Numerous studies Show an association between a vegetarian diet and eating disorders.

Green food itself isn’t a problem, but a plant-based diet for people with eating disorders can work as a socially acceptable way to limit the foods you eat and the amount you get.

Anna Bardoni Kohn is Professor of Psychology at the University of North Carolina at Chapel Hill. she’s done One of the most famous studies On the relationship between a vegetarian diet and eating disorders.

She wanted to find out if it was really common to eat whole greens among people with eating disorders and check what they mention about the reasons for their food choices. In the study, young women with eating disorders were compared with a control group consisting of healthy women of the same age.

It turns out that 52 percent of those with eating disorders eat a whole plant. In the control group, the number was only 12 percent.

Veganism evolved as a smokescreen.

As researchers begin to delve into the reasons for food choices, the trend becomes more clear. Up to 68 percent of the young women who developed eating disorders in Anna Bardoni’s Cohn study believed that their vegetarianisms were directly linked to disease and that they eat vegetables to keep calorie intake low.

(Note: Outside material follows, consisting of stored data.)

import Summits.KontsevichZagierPeriods.KontsevichZagierPeriods.Theses.LiouvilleUnfolding
import Summits.KontsevichZagierPeriods.KontsevichZagierPeriods.Theorems.LiouvilleUnfoldingLogKernelConjectureSplitGlue
import Summits.KontsevichZagierPeriods.KontsevichZagierPeriods.Theorems.LiouvilleUnfoldingLogKernelConjectureCensus

/-!
# Line `spectator-localisation` — skeleton for crux `LiouvilleUnfolding.LogKernelConjecture`
(stmt-KontsevichZagierPeriods-2837), lead reshape 4 (lead c5, 2026-08-17): localise at the SINGLE
spectator `[π]`, so that the two residual stubs are — verbatim — the two EXISTING staffed items of
route AyoubSpecialisation, exactly as the route's deciding theorem `LiouvilleUnfolding.closes` (rev 5:
`(h₁ : LogPrimitiveNL) (h₂ : LogKernelConjectureSplitGlue) (h₃ : AyoubPiLocalKernel)
(h₄ : AyoubPiCancellation)`) now reads.

History. Reshape 3 (leads c1/c2/c3, `Lines/spectator_localisation.lean` sha 437b6b9d) had the two open
stubs `stub_darkTorsion` (DT₁: the kernel is torsion for the monoid of good one-dimensional spectators)
and `stub_spectatorFibration` (SF₁: good one-dimensional spectators cancel), with the engine
(p80005 p82291 p83604 p84766), product-fibred (p86482) and the exact split (p87631) LANDED. By the tree
theorems `LogKernelConjectureCensus.darkTorsion_and_spectatorFibration_iff_piLocalKernel_and_piCancellation`
and `SplitGlue.logKernelConjecture_iff_ayoubPiLocalKernel_and_ayoubPiCancellation` the pair
(DT₁, SF₁) is jointly equivalent to the pair (item 0541, item 0540) — and to the crux, and to the summit
`KontsevichZagierPeriods` (p95927). Shrinking the spectator monoid from "all good 1-dim spectators" to
`{[π]^N}` moves strength from the structural half to the arithmetic half (DT₁ ⟸ 0541, SF₁ ⟹ 0540) and
makes both halves coincide ON THE NOSE with filed, vetted, staffed items:

* `stub_item0541_ayoubPiLocalKernel` — the literal statement of item stmt-KontsevichZagierPeriods-0541
  (`AyoubSpecialisation.AyoubPiLocalKernel`, = `LiouvilleUnfolding.AyoubPiLocalKernel` by `Iff.rfl`;
  ↔ `KZ.PiLocalKernel` by `KernelForm.LocaliseAtValuePrime.ayoubPiLocalKernel_iff_piLocalKernel`):
  every formal combination of value `0` becomes a relation after finitely many multiplications by a
  pinned disc product `P n r = [unit disc] ⋆ r`. OPEN (Grothendieck-period-conjecture strength).
* `stub_item0540_ayoubPiCancellation` — the literal statement of item stmt-KontsevichZagierPeriods-0540
  (`AyoubSpecialisation.AyoubPiCancellation`; ↔ `KZ.PiCancellation` by
  `BetaCancellationLine.stub_ayoubBridge`): `P`-multiplication reflects relations (`[π]` is a
  non-zero-divisor of `FormalRep ⧸ relations`). OPEN (transcendence-free; the effective/localised seam).

DO NOT seat stub workers on these two stubs: they ARE items 0541 / 0540 (attack the items). The crux
item carries the planner hold `needs stmt-KontsevichZagierPeriods-0540`.

Composition: `LogKernelConjecture_of` below concludes the crux BY NAME through the landed glue
(item 17107, `SplitGlue.logKernelConjectureSplitGlue_proof`); sorries only in `stub_*`; the split is
exact (`stubs_iff_logKernelConjecture`), so neither stub is the crux weakened for free and a
refutation of either stub refutes the crux (`not_logKernelConjecture_of_not_stub0540/0541`).
-/

noncomputable section

open Literature.NumberTheory.Transcendental

namespace Summit.KontsevichZagierPeriods.LiouvilleUnfolding.SpectatorLocalisation

/-! ## The two stubs = items 0541 and 0540 verbatim -/

/-- **Stub = item stmt-KontsevichZagierPeriods-0541 (`AyoubPiLocalKernel`), literal statement.**
The `π`-localised kernel conjecture: for every pinned disc-product family `P`, every formal
combination `c` of value `0` satisfies `(lift (of ∘ P))^[N] c ∈ KZ.relations` for some `N`.
OPEN — arithmetic half of the summit (Ayoub 2014, EMS Newsl. 91, Conj. 7; Kontsevich–Zagier 2001 §4.1). -/
theorem stub_item0541_ayoubPiLocalKernel :
    ∀ (P : ∀ n : ℕ, Literature.NumberTheory.Transcendental.KZ.IntegralRep n → Literature.NumberTheory.Transcendental.KZ.IntegralRep (n + 2)), (∀ (n : ℕ) (r : Literature.NumberTheory.Transcendental.KZ.IntegralRep n), (P n r).domain = {z : Fin (n + 2) → ℝ | z 0 ^ 2 + z 1 ^ 2 ≤ 1 ∧ (fun i : Fin n => z i.succ.succ) ∈ r.domain} ∧ (P n r).integrand = fun z => r.integrand (fun i : Fin n => z i.succ.succ)) → ∀ c : Literature.NumberTheory.Transcendental.KZ.FormalRep, Literature.NumberTheory.Transcendental.KZ.eval c = 0 → ∃ N : ℕ, (⇑(FreeAbelianGroup.lift (fun s : (Σ n, Literature.NumberTheory.Transcendental.KZ.IntegralRep n) => Literature.NumberTheory.Transcendental.KZ.of (P s.1 s.2))))^[N] c ∈ Literature.NumberTheory.Transcendental.KZ.relations := by
  sorry

/-- **Stub = item stmt-KontsevichZagierPeriods-0540 (`AyoubPiCancellation`), literal statement.**
`[π]`-cancellation: for every pinned disc-product family `P`, `lift (of ∘ P) c ∈ KZ.relations →
c ∈ KZ.relations`. OPEN — structural half of the summit, transcendence-free (Huber–Wüstholz 2022
App. A.4: injectivity of `P̃^eff → P̃` is open; Ayoub, rel. KZ revisited, Rem. 1.3). -/
theorem stub_item0540_ayoubPiCancellation :
    ∀ (P : ∀ n : ℕ, Literature.NumberTheory.Transcendental.KZ.IntegralRep n → Literature.NumberTheory.Transcendental.KZ.IntegralRep (n + 2)), (∀ (n : ℕ) (r : Literature.NumberTheory.Transcendental.KZ.IntegralRep n), (P n r).domain = {z : Fin (n + 2) → ℝ | z 0 ^ 2 + z 1 ^ 2 ≤ 1 ∧ (fun i : Fin n => z i.succ.succ) ∈ r.domain} ∧ (P n r).integrand = fun z => r.integrand (fun i : Fin n => z i.succ.succ)) → ∀ c : Literature.NumberTheory.Transcendental.KZ.FormalRep, FreeAbelianGroup.lift (fun s : (Σ n, Literature.NumberTheory.Transcendental.KZ.IntegralRep n) => Literature.NumberTheory.Transcendental.KZ.of (P s.1 s.2)) c ∈ Literature.NumberTheory.Transcendental.KZ.relations → c ∈ Literature.NumberTheory.Transcendental.KZ.relations := by
  sorry

/-! ## Identity of the stubs with the route decls (on the nose) -/

/-- The first stub IS the route decl `LiouvilleUnfolding.AyoubPiLocalKernel` (item 0541 attached to
route LiouvilleUnfolding, rev 3) and route AyoubSpecialisation's `AyoubPiLocalKernel`: definitional. -/
theorem stub0541_iff_routeDecl :
    (∀ (P : ∀ n : ℕ, Literature.NumberTheory.Transcendental.KZ.IntegralRep n → Literature.NumberTheory.Transcendental.KZ.IntegralRep (n + 2)), (∀ (n : ℕ) (r : Literature.NumberTheory.Transcendental.KZ.IntegralRep n), (P n r).domain = {z : Fin (n + 2) → ℝ | z 0 ^ 2 + z 1 ^ 2 ≤ 1 ∧ (fun i : Fin n => z i.succ.succ) ∈ r.domain} ∧ (P n r).integrand = fun z => r.integrand (fun i : Fin n => z i.succ.succ)) → ∀ c : Literature.NumberTheory.Transcendental.KZ.FormalRep, Literature.NumberTheory.Transcendental.KZ.eval c = 0 → ∃ N : ℕ, (⇑(FreeAbelianGroup.lift (fun s : (Σ n, Literature.NumberTheory.Transcendental.KZ.IntegralRep n) => Literature.NumberTheory.Transcendental.KZ.of (P s.1 s.2))))^[N] c ∈ Literature.NumberTheory.Transcendental.KZ.relations) ↔
    Summit.KontsevichZagierPeriods.KontsevichZagierPeriods.Theses.LiouvilleUnfolding.AyoubPiLocalKernel ∧
      Summit.KontsevichZagierPeriods.KontsevichZagierPeriods.Theses.AyoubSpecialisation.AyoubPiLocalKernel :=
  (and_self_iff).symm

/-- The second stub IS the route decl `LiouvilleUnfolding.AyoubPiCancellation` (item 0540 attached to
route LiouvilleUnfolding, rev 3) and route AyoubSpecialisation's `AyoubPiCancellation`: definitional. -/
theorem stub0540_iff_routeDecl :
    (∀ (P : ∀ n : ℕ, Literature.NumberTheory.Transcendental.KZ.IntegralRep n → Literature.NumberTheory.Transcendental.KZ.IntegralRep (n + 2)), (∀ (n : ℕ) (r : Literature.NumberTheory.Transcendental.KZ.IntegralRep n), (P n r).domain = {z : Fin (n + 2) → ℝ | z 0 ^ 2 + z 1 ^ 2 ≤ 1 ∧ (fun i : Fin n => z i.succ.succ) ∈ r.domain} ∧ (P n r).integrand = fun z => r.integrand (fun i : Fin n => z i.succ.succ)) → ∀ c : Literature.NumberTheory.Transcendental.KZ.FormalRep, FreeAbelianGroup.lift (fun s : (Σ n, Literature.NumberTheory.Transcendental.KZ.IntegralRep n) => Literature.NumberTheory.Transcendental.KZ.of (P s.1 s.2)) c ∈ Literature.NumberTheory.Transcendental.KZ.relations → c ∈ Literature.NumberTheory.Transcendental.KZ.relations) ↔
    Summit.KontsevichZagierPeriods.KontsevichZagierPeriods.Theses.LiouvilleUnfolding.AyoubPiCancellation ∧
      Summit.KontsevichZagierPeriods.KontsevichZagierPeriods.Theses.AyoubSpecialisation.AyoubPiCancellation :=
  (and_self_iff).symm

/-! ## Exactness and the negative hooks -/

/-- **Exactness of reshape 4** (tree theorem `SplitGlue.logKernelConjecture_iff_subs`, p95927 ∘ p121847):
the crux is EQUIVALENT to the conjunction of the two stubs, so the stubs are jointly the summit and
neither is banked for free. -/
theorem stubs_iff_logKernelConjecture :
    (Summit.KontsevichZagierPeriods.KontsevichZagierPeriods.Theses.AyoubSpecialisation.AyoubPiLocalKernel ∧
      Summit.KontsevichZagierPeriods.KontsevichZagierPeriods.Theses.AyoubSpecialisation.AyoubPiCancellation) ↔
    Summit.KontsevichZagierPeriods.KontsevichZagierPeriods.Theses.LiouvilleUnfolding.LogKernelConjecture :=
  SplitGlue.logKernelConjecture_iff_ayoubPiLocalKernel_and_ayoubPiCancellation.symm

/-- Negative hook: a refutation of item 0540 (`[π]` a zero-divisor modulo the four moves) refutes the
crux outright — this is how stmt-2837 closes `refuted` the moment stmt-0540 does. -/
theorem not_logKernelConjecture_of_not_stub0540
    (h : ¬ Summit.KontsevichZagierPeriods.KontsevichZagierPeriods.Theses.AyoubSpecialisation.AyoubPiCancellation) :
    ¬ Summit.KontsevichZagierPeriods.KontsevichZagierPeriods.Theses.LiouvilleUnfolding.LogKernelConjecture :=
  fun hK => h (SplitGlue.logKernelConjecture_iff_ayoubPiLocalKernel_and_ayoubPiCancellation.mp hK).2

/-- Negative hook: a refutation of item 0541 refutes the crux outright. -/
theorem not_logKernelConjecture_of_not_stub0541
    (h : ¬ Summit.KontsevichZagierPeriods.KontsevichZagierPeriods.Theses.AyoubSpecialisation.AyoubPiLocalKernel) :
    ¬ Summit.KontsevichZagierPeriods.KontsevichZagierPeriods.Theses.LiouvilleUnfolding.LogKernelConjecture :=
  fun hK => h (SplitGlue.logKernelConjecture_iff_ayoubPiLocalKernel_and_ayoubPiCancellation.mp hK).1

/-- Position of reshape 4 against reshape 3 (for the record, tree theorem
`LogKernelConjectureCensus.darkTorsion_and_spectatorFibration_iff_piLocalKernel_and_piCancellation` read
through the two item dictionaries): the old pair (DT₁, SF₁) and the new pair (0541, 0540) are jointly
equivalent. -/
theorem reshape3_iff_reshape4 :
    ((∀ c : Literature.NumberTheory.Transcendental.KZ.FormalRep, Literature.NumberTheory.Transcendental.KZ.eval c = 0 → ∃ l : List (Literature.NumberTheory.Transcendental.KZ.IntegralRep 1), (∀ s ∈ l, s.value ≠ 0) ∧ List.foldr (fun s x => Literature.NumberTheory.Transcendental.KZ.of s * x) c l ∈ Literature.NumberTheory.Transcendental.KZ.relations) ∧
      (∀ (s : Literature.NumberTheory.Transcendental.KZ.IntegralRep 1) (c : Literature.NumberTheory.Transcendental.KZ.FormalRep), s.value ≠ 0 → Literature.NumberTheory.Transcendental.KZ.of s * c ∈ Literature.NumberTheory.Transcendental.KZ.relations → ∃ c' : Literature.NumberTheory.Transcendental.KZ.FormalRep, c - c' ∈ Literature.NumberTheory.Transcendental.KZ.relations ∧ Literature.NumberTheory.Transcendental.KZ.of s * c' ∈ Literature.NumberTheory.Transcendental.KZ.fibredRelations)) ↔
    (Summit.KontsevichZagierPeriods.KontsevichZagierPeriods.Theses.AyoubSpecialisation.AyoubPiLocalKernel ∧
      Summit.KontsevichZagierPeriods.KontsevichZagierPeriods.Theses.AyoubSpecialisation.AyoubPiCancellation) :=
  LogKernelConjectureCensus.logKernelConjecture_iff_darkTorsion_and_spectatorFibration.symm.trans
    SplitGlue.logKernelConjecture_iff_ayoubPiLocalKernel_and_ayoubPiCancellation

/-! ## The crux BY NAME -/

/-- **The crux BY NAME** from the two stubs, through the landed glue of item 17107
(`SplitGlue.logKernelConjectureSplitGlue_proof : ⟨0541⟩ → ⟨0540⟩ → LogKernelConjecture`). -/
theorem LogKernelConjecture_of :
    Summit.KontsevichZagierPeriods.KontsevichZagierPeriods.Theses.LiouvilleUnfolding.LogKernelConjecture :=
  SplitGlue.logKernelConjecture_iff_subs.mpr
    ⟨stub_item0541_ayoubPiLocalKernel, stub_item0540_ayoubPiCancellation⟩

end Summit.KontsevichZagierPeriods.LiouvilleUnfolding.SpectatorLocalisation

end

In people who have eating disorders who are vegetarians, vegans are generally developed as a smokescreen to be able to keep the eating disorder at bay and hide it, she says.

camouflage They have an eating disorder

Bardone Cone, who is himself a vegetarian, asserts that a vegan diet is no worse or less nutritious than the omnivores they put out for themselves. Assays of the nutritional content of various plant-based diets show that they are nutritionally inadequate, both for adults and for adolescents. However, herbivores must eat larger and balanced amounts to get what the body needs.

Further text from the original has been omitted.